— Work instruction —
Where in the listing does the word "finite" appear? Report each line that holds it.
(Material for this exercise begins)
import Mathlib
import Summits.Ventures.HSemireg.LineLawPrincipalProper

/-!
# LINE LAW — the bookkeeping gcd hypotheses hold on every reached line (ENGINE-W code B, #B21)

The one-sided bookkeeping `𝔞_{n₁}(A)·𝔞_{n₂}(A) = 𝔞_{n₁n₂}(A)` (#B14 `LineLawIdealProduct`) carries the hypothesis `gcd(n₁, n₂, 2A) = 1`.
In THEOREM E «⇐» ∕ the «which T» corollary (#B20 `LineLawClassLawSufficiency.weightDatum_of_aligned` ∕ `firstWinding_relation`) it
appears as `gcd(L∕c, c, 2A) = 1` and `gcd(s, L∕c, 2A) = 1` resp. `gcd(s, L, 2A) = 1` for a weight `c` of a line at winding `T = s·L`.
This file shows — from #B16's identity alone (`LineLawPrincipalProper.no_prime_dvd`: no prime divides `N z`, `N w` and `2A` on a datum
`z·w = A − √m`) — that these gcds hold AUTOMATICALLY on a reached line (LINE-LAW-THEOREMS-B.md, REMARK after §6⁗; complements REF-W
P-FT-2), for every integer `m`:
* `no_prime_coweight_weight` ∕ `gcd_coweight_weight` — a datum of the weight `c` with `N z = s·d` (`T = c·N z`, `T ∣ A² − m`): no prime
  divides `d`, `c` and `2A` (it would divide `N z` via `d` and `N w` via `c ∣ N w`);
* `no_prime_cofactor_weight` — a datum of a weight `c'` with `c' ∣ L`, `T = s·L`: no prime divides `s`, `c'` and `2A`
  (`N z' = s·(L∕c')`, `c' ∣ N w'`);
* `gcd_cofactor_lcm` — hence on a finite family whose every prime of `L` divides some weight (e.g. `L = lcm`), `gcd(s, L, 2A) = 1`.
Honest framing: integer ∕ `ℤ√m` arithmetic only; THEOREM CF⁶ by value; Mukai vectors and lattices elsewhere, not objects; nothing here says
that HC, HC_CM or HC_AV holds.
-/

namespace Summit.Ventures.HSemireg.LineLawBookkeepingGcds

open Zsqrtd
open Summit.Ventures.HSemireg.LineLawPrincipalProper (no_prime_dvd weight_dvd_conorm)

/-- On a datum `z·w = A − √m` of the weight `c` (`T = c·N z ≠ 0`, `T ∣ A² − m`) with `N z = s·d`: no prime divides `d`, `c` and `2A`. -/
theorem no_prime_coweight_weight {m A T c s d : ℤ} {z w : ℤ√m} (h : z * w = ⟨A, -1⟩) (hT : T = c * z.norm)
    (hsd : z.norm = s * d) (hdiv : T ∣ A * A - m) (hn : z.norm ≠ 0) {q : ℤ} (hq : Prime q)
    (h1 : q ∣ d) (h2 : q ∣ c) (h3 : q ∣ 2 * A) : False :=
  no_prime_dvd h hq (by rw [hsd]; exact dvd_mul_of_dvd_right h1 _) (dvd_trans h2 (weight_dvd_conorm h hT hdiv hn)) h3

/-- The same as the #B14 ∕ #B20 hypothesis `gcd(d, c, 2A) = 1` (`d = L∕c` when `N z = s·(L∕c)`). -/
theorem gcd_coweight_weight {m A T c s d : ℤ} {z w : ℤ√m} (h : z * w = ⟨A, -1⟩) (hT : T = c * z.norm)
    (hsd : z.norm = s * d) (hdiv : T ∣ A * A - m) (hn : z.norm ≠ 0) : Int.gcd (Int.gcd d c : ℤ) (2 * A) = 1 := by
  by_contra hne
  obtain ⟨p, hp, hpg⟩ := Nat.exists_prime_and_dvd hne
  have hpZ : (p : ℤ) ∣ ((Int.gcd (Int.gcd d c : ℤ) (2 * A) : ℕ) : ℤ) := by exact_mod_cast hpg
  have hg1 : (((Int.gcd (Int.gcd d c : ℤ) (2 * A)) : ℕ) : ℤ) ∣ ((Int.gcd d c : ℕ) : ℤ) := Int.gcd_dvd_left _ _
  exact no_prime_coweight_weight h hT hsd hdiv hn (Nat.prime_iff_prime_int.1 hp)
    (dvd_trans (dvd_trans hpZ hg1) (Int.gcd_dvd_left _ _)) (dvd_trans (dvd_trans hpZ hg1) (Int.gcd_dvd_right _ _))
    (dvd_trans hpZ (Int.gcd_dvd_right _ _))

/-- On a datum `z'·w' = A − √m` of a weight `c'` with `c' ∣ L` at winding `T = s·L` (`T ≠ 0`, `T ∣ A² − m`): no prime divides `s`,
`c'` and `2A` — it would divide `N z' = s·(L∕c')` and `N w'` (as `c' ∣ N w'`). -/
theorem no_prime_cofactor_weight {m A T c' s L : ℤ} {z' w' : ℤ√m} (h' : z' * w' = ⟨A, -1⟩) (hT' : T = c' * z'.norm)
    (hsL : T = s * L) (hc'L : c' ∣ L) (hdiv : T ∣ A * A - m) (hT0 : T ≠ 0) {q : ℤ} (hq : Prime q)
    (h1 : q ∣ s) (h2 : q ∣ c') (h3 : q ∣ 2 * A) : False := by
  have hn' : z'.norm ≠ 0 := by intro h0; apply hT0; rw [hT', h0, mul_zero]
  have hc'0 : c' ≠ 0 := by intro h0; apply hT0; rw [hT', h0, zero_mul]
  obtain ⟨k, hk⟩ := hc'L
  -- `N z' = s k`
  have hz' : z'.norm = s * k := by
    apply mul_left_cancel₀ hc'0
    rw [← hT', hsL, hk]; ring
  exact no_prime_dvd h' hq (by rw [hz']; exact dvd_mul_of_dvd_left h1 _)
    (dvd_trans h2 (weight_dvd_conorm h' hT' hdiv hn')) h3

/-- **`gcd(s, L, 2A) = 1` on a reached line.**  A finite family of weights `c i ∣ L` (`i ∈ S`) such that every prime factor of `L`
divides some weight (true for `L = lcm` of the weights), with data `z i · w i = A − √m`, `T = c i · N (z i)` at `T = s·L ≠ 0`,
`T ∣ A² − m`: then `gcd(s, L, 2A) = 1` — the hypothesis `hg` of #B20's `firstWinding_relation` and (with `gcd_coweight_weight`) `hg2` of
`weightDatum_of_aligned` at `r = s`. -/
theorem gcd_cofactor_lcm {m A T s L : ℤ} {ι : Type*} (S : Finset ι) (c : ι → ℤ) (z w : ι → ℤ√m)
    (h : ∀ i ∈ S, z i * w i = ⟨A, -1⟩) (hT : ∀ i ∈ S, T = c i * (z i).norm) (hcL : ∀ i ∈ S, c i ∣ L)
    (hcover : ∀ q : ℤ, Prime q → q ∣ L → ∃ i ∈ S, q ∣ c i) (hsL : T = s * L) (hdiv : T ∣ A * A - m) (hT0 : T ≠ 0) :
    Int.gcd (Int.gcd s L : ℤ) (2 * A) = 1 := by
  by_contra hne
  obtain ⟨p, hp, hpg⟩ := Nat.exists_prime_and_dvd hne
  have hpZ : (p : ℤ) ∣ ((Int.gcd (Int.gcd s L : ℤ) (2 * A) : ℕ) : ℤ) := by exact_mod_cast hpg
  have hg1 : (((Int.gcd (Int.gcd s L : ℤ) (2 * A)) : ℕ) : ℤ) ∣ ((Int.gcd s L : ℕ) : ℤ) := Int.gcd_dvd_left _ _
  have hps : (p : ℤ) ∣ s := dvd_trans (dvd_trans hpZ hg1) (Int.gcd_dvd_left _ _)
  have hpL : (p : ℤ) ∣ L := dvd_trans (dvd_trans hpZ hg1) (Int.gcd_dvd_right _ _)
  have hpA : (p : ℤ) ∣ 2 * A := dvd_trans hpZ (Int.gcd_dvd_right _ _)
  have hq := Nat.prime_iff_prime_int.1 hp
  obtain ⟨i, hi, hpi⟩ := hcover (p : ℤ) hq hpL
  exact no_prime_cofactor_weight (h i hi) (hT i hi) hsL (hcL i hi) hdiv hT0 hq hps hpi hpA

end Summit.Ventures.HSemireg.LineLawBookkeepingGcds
(Material for this exercise ends)
— Result for this exercise —
* `gcd_cofactor_lcm` — hence on a finite family whose every prime of `L` divides some weight (e.g. `L = lcm`), `gcd(s, L, 2A) = 1`.
/-- **`gcd(s, L, 2A) = 1` on a reached line.**  A finite family of weights `c i ∣ L` (`i ∈ S`) such that every prime factor of `L`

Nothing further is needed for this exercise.